Gambling on Life


By Kathy Marks and Jeff Hewitt

Kathy Marks, MFT

When we think of gambling, we think of glamorous Las Vegas, the inviting sound of slot machines pouring out buckets of quarters, or the soft green felt that is so alluring on the high rollers tables. It all seems like a million dollar dream. Then the nightmare that is known as compulsive gambling sets in. Amidst all the flash and luxury of Vegas, Atlantic City, and all the casinos of California, there is an epidemic that is known as problem gambling. When all is said and done it is just like any other addiction, an obsession, an allergy, and a spiritual malady. From the perception we have seen, the people afflicted have hurt, manipulated and wrecked their lives to a place where they had nowhere to turn but to accept some sort of treatment or help.

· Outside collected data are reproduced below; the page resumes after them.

/-! # The CLASS-FREE, CURVE-FREE `R₀`-descent engine at `p = 3` (`HsiehDescentEngineAtThree`): every Hsieh witness with
`R₀ˣ`-period at a level `3 ∣ N` descends to an `R₀`-frame, POINTWISE from sharp value reciprocity at the datum — NO Tate–Sen

Cell `pub/bsd-wall`, width seat `bsd-wall-soed-p1-w2` g7 (route pen bsd-wall-pss3x g2's PROVER TICKET «E-port»). Supports,
does not close, item stmt-BirchSwinnertonDyer-24475 `WildSplitFrameAtThreeOddOfPrint` of route `UniversalToricDescent` (crux
#4d of the wild cell at ODD `d_K`, from print); the same statement feeds the hypothesis `hFr` of route
`SemiOrdinaryEisensteinDescent`'s re-keyed restricted kernel (`EisensteinKernelAtThreeRestrictedOfFrameOdd`).
WHAT. The tree proves the finite-orbit `R₀`-descent of Hsieh's `𝓞_{ℂ₃}⟦T⟧`-valued anticyclotomic `L`-function five times under
idle class binders (x11b3 `ClassRecordThreeHsiehDescentUnramifiedPeriod` & co. under `ClassX11b W 3`, cn100
`MordellShaFreeCutThreeAdicHsiehDescentUnrPeriod.threeAdicHsiehDescentAt_of_valueReciprocityAt` under `W.j = 0`), each copy
using its class binder ONLY to get `3 ∣ N`. THIS FILE is cn100's proof made CURVE-FREE, verbatim: the binders
`(W) (hj : W.j = 0) (Dt) (hN)` are deleted, `f` is ANY weight-2 cusp form on `Γ₀(N)`, `h3N : 3 ∣ N` is a HYPOTHESIS. The
statement is utd-idea g13's typed Prop `HsiehDescentEngineAtThree` (`Sketch-utd-idea-g13.lean` l.132–148, c7defdb691e92c70)
with its binders in the same order, so the Sketch's certified glue `wildSplitFrameAtThreeOdd_of_two_facts_of_engine` applies.
ARGUMENT (x11b3 desc3-p1 g3 / cn100 g8): for a witness whose period `Ω_p` is a UNIT OF `R₀ = 𝒪(ℚ̂₃^ur)` an inertial `τ̂` fixes
`Ω_p` (`extension_apply_eq_of_mem_unrIntegers`), so `τ̂θ/θ = τ(z)/z` with `z ∈ ℚ̄₃` algebraic; a power `τ^{k+1}` fixes `z`,
hence `θ`, hence the normalised series (`map_restrict_eq_self_of_extension_apply_period_eq`), so the twist exponent on
inertia vanishes (`twistExponent_eq_zero_on_inertia_of_fixed_pow`) — NO Tate–Sen; the coefficients are inertia-fixed, hence
in `R₀`; the period is re-normalised through a root of the inertia-fixed `θ^g` (`exists_period_root`); Castella's display is
`X11b.Three.exists_isBDPLFunction_of_hsiehDisplay`. SHARP value reciprocity at the datum (`hVR`, the shape BDP13 Thm 5.5
delivers at odd `d_K`) implies the inertial one (inertial `τ` fix `μ_m`). HONEST FRAMING: a CONDITIONAL reduction (on `hVR`
and on a Hsieh witness); nothing here proves Hsieh's theorem, BDP13, crux #4, or BSD for any curve. PARTITION: none.
References: [Hsieh2014] Thm. 1 / 5.6; [CastellaHsieh2018] §2.5; [Castella2018] Thm. 3.1; [BertoliniDarmonPrasanna2013] Thm. 5.5. -/

noncomputable section
/-!
# Association schemes (class-map presentation) and realisation of `⟨ℓ, m, n⟩`

Topic `Literature/Combinatorics/AssociationSchemes`; work item `defn-AssociationScheme.Realizes`
(route `MatrixMultiplication/CommutativeSchemes`, cards `fuzzy-tpp-cyclotomic-schur-rings`,
`special-weights-s-rank`). Two notions of Cohn–Umans 2013 (*Fast matrix multiplication using
coherent configurations*, SODA 2013 = arXiv:1207.6528), in the form the route inlines them:

* `AssociationScheme X ι` — an association scheme on the finite point set `X` with classes
  labelled by `ι`, presented by its **class map** `cls : X → X → ι` (`cls x y` = the label of the
  class containing `(x, y)`): (a) the diagonal is a single class (`cls x y = cls z z ↔ x = y`),
  (b) the classes are closed under transposition (`cls y x = τ (cls x y)` for some `τ`), and
  (c) coherence: `#{z | cls x z = a ∧ cls z y = b} = p a b (cls x y)` for some table of
  intersection numbers `p` [CU13 §4.2, conditions (1)–(3) + "association scheme if the diagonal is
  itself one of the classes"; Bannai–Ito; Brouwer–Cohen–Neumaier §2.1 (symmetric case)].
  `IsCommutative` (`p a b c = p b a c`, stated intrinsically; `isCommutative_iff` is the `∃ p`-form
  used by the route), `IsSymmetric`, and `IsSymmetric.isCommutative` (CU13 §4.2: "Symmetry implies
  commutativity").
* `IsTriangle cls i j k` (CU13 Def. 11: some `x y z` with `(x,y) ∈ R_i`, `(y,z) ∈ R_j`,
  `(z,x) ∈ R_k`) and `Realizes cls ℓ m n` (CU13 Def. 12: injections
  `α : [ℓ]×[m] → ι`, `β : [m]×[n] → ι`, `γ : [n]×[ℓ] → ι` with `α(a,b'), β(b,c'), γ(c,a')` a
  triangle iff `a = a' ∧ b = b' ∧ c = c'`), for an ARBITRARY class map `cls : X → X → ι` — the
  definition only uses the numbering of the classes, and the route applies it verbatim to
  distance maps `G.dist : X → X → ℕ`, Hamming distance and translation class functions; the
  dot-notation forms `AssociationScheme.IsTriangle`, `AssociationScheme.Realizes` specialise to a
  scheme's class map.
* `AssociationScheme.ofGroup G` — the group scheme `R_g = {(h, hg)}` of a finite group, i.e.
  `cls h k = h⁻¹ k` (CU13 §4.2), commutative iff `G` is (`ofGroup_isCommutative` proves "if").

## Design notes

* Labels `ι` instead of `Fin r`: the route takes `ι = Fin r`; distance schemes take `ι = ℕ`.
  Classes are allowed to be empty (`cls` need not be surjective), so `Fintype.card ι` (or `r`) is
  an UPPER BOUND for the rank in CU13's sense, which is `AssociationScheme.rank` = the number of
  nonempty classes (`rank_le_card`); restricting the labels to the image of `cls` loses nothing, and
  Conjecture 21 / the route only ever bound the rank from above.
* With `ι = Fin r` the conjunction
  `(∀ x y z, cls x y = cls z z ↔ x = y) ∧ (∃ τ, …) ∧ (∃ p, (∀ a b x y, #… = p a b (cls x y)) ∧
  ∀ a b c, p a b c = p b a c)` inlined in `Summits/…/Theses/CommutativeSchemes.lean`
  (`CommutativeRealization`, `RealizationSRank`) is exactly "`⟨cls, (a), (b), (c)⟩ :
  AssociationScheme X (Fin r)` is commutative" by `isCommutative_iff`, and its realisation clause
  is `Realizes cls n n n` by `Iff.rfl` (`realizes_iff`).
* Coherent configurations with several fibres (diagonal = a union of classes), the adjacency
  algebra, s-rank (CU13 Def. 1), Prop. 9 / Thm. 17 / Conj. 21 are NOT vendored here (the route
  files the results it needs as items; Conj. 21 is its target).

## References

* H. Cohn, C. Umans, *Fast matrix multiplication using coherent configurations*, SODA 2013,
  1074–1087, arXiv:1207.6528 — §4.2 (coherent configurations, association schemes, group
  schemes), §4.4 Def. 11 (triangle), Def. 12 (realizes `⟨ℓ,m,n⟩`), Example 13, Prop. 14.
* A. E. Brouwer, A. M. Cohen, A. Neumaier, *Distance-Regular Graphs*, Springer 1989, §2.1.
-/

namespace Literature.Combinatorics.AssociationSchemes
import Summits.CriticalPhenomena.Ising3DConformalLimit.Theses.FKParityRobustness
import Summits.CriticalPhenomena.Ising3DConformalLimit.Theses.IsingEuclidUpgrade
import Literature.Probability.LatticeModels.CriticalUrsellFourSign
import Literature.Probability.LatticeModels.HighDimPointwiseTriviality
import Literature.Probability.LatticeModels.PointwiseScalingLimitScale

/-!
# Disproof of `JoinForcesU4` (stmt-CriticalPhenomena-14627) — findings

Crux (route FKParityRobustness, rank 6, the BRIDGE of the rev-4 spine), verbatim:
`IndependentStrandsJoin → ∀ ρ S, (∀ δ ∈ Ioc 0 1, 0 < ρ δ) →
  HasPointwiseScalingLimit (criticalCorr 3) ρ S → IsNondegenerateTwoPoint S → HasNontrivialU4 S`,
i.e. `IndependentStrandsJoin → NonGaussianLimit` with `NonGaussianLimit` = item 0636 inlined
(`crux_iff`, `conclusion_iff_item0636` : both `Iff.rfl`).

**VERDICT (cdisprove, cycle 1): NOT REFUTED — the statement resists, and resists for a structural
reason that is itself a theorem below.**  `¬ JoinForcesU4 ↔ IndependentStrandsJoin ∧ ¬ NonGaussianLimit`
(`not_crux_iff`): a refutation must (i) PROVE the rank-2 crux `IndependentStrandsJoin` (two independent
critical high-temperature strands on `ℤ³` meet with probability bounded below — open, predicted true,
2·D_HT − 3 = 0.47) and (ii) EXHIBIT a non-degenerate pointwise scaling limit of the critical Ising₃
correlators with `U₄ ≡ 0` (`not_crux_imp_gaussianLimit`), i.e. settle the 3D non-triviality problem in
the direction every piece of evidence contradicts (Aizenman 1982; ADC 2021 settles `d = 4` as Gaussian;
`d = 3` open, ICM 2022 §6.4/§8.4). Worse for the refuter: by §B the bridge FOLLOWS from two
dimension-free, provable-now supports (`crux_of_supports`, with the third support `FarMergingGivesU4`
= item 4471 PROVED HERE, `farMergingGivesU4_holds`), so `¬ JoinForcesU4` would refute a finite-graph
identity of Aizenman type (`StrandsJoinBound`, exact-checked on 6 graphs × 5 temperatures by the
one-shot refuter, evidence `strands_join_check.txt`) or the box → `ℤ³` limit glue
(`LatticeBoundFromStrands`): `not_crux_imp_not_support`. CONCURRING EVIDENCE (05:0x–05:4xZ): the crux
ideators' sketches in this directory (`SketchIdeator3.lean`, `SketchIdeatorK2.lean`: `joinForcesU4_holds :
JoinForcesU4` with `strandsJoinBound_holds`, `latticeBoundFromStrands_holds`, `farMergingGivesU4_holds`, no
`sorry` by inspection; `CandidateProof_JoinForcesU4.lean`) PROVE the bridge outright pending a prover's landing —
the disprover concurs: the item will close `proved`, not `refuted`.

## Index (all `theorem`s sorry-free unless marked NEAR-MISS)
* §0 READ-BACK: `crux_iff`, `conclusion_iff_item0636` (the inlined conclusion IS the decl
  `IsingEuclidUpgrade.IsingEuclidUpgradeR4NonGaussian` of item 0636, definitionally), `crux_of_item0636`
  (0636 alone closes the bridge: `fun h _ => h`), `crux_of_not_strandsJoin` (the bridge is VACUOUSLY true
  if K1 is refuted), `not_crux_iff`, `not_crux_imp_gaussianLimit` (census of what a refutation must be).
* §A LOAD-BEARING ANALYSIS (one hypothesis dropped at a time; "any proof must use H"):
  - `withoutNondegeneracy_iff_not_strandsJoin` — drop `IsNondegenerateTwoPoint`: the bridge becomes
    EQUIVALENT TO `¬ IndependentStrandsJoin` (witness `ρ δ = δ`, the zero family is a genuine pointwise
    limit of `criticalCorr 3`); so non-degeneracy is load-bearing unless K1 is false.
  - `withoutLimit_iff_not_strandsJoin` — drop the lattice clause `HasPointwiseScalingLimit …`: again
    equivalent to `¬ IndependentStrandsJoin` (witness: the Wick family `S₂ ≡ 1, S₄ ≡ 3`).
  - `iff_withoutPositivity` — drop `0 < ρ` on `(0,1]`: NOTHING changes (cosmetic hypothesis; odd critical
    correlators vanish and `S₂ > 0` forces `ρ ≠ 0` eventually). A prover may ignore `hρ`.
  - `withoutStrandsJoin_iff_item0636` — drop the antecedent: the bridge becomes item 0636 itself (open).
* §B WHY IT RESISTS — the support chain, kernel-checked: `farMergingGivesU4_holds : FarMergingGivesU4`
  (item 4471, NEW, sorry-free; candidate proof attached to that item for a prover to land),
  `crux_of_supports : StrandsJoinBound → LatticeBoundFromStrands → JoinForcesU4`,
  `not_crux_imp_not_support : ¬ JoinForcesU4 → ¬ StrandsJoinBound ∨ ¬ LatticeBoundFromStrands`.
* §C WHAT THE CHAIN REALLY DELIVERS: `ray_bound_of_tetraLatticeBound` / `ray_bound_of_supports` — from the
  tetrahedral lattice bound (K1 + the two supports) one gets, for EVERY non-degenerate pointwise limit and
  EVERY scale `s > 0`, `U₄^S(s•A) ≤ −c·S₂(s a₀,s a₁)·S₂(s a₂,s a₃) < 0` on the whole ray of regular
  tetrahedra (mesh `δ_l = s/l`, exact approximation `latticeApprox_dilate_siteVec`; no scale covariance
  used) — strictly more than clause (iii) asks; `conclusion_of_tetraLatticeBoundIO` — PLANNER NOTE: K1 may be
  weakened to its limsup-in-`l` form (the lattice bound along SOME sequence of scales suffices: 4471 uses
  only infinitely many dilations and the glue is scale-by-scale).
* §C.4 STRENGTHENING REFUTED IN LEAN: `not_loopAizenmanAllT` — `StrandsJoinBound` rewritten through the HT
  expansion as the polynomial inequality `Z^Q Z⁰ − ΣZZ ≤ −2·JointSum_t` is FALSE for a free weight `t ≥ 0`
  (C4 = `cycleGraph 4`, `t = 2`: `−128 ≤ −192` fails; threshold `t = √2`): `tanh β ≤ 1` is load-bearing, no
  all-`t` bijective/XOR proof exists (tightness offered by card iterated-oddpart-pushforward, certified here).
* §D DIMENSION SHARPNESS (barrier IsingTrivialityFromDimensionFour, as a theorem): `FarMergingAt d`,
  `farMerging_gives_U4` (item 4471 holds in EVERY `d`, proof dimension-free), and
  `not_farMergingAt_of_exists_limit` — for `d ≥ 5` far merging is IMPOSSIBLE once a non-degenerate limit
  exists (tree theorem `limitConnectedFour_eq_zero_of_hasPointwiseScalingLimit_holds`); since
  StrandsJoinBound and the glue are dimension-uniform, the `d ≥ 5` analogue of the spine fails exactly at
  K1_d: any proof of K1 must use `d < 4`.
* TARGETS: none yet (no line picked; `payload.targets = []`).
* NEAR-MISSES: none in Lean — the residue is exactly K1 ∧ (0636 false), two open problems.
-/

noncomputable section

The good news is we have also seen countless people recover from this addiction as well, however the legal or emotional wreckage they have caused seems to be less understood. For example, when someone gets arrested for drugs or commits a crime under the influence, most likely they will be put under a diversion or drug treatment related program, Society as a whole has a lot more compassion for criminal acts committed under the influence of mind altering substances. When the problem gambler steals to support their habit they are seen as criminals, not as a person who is in the grips of a progressive illness. The failure to realize this is tragic, for the compulsive gambler does not get help and it does not solve the problem. With out help, the pattern of the problem gambler, is bound to repeat their history. The justice system will punish the criminal act but do nothing to stop the problem.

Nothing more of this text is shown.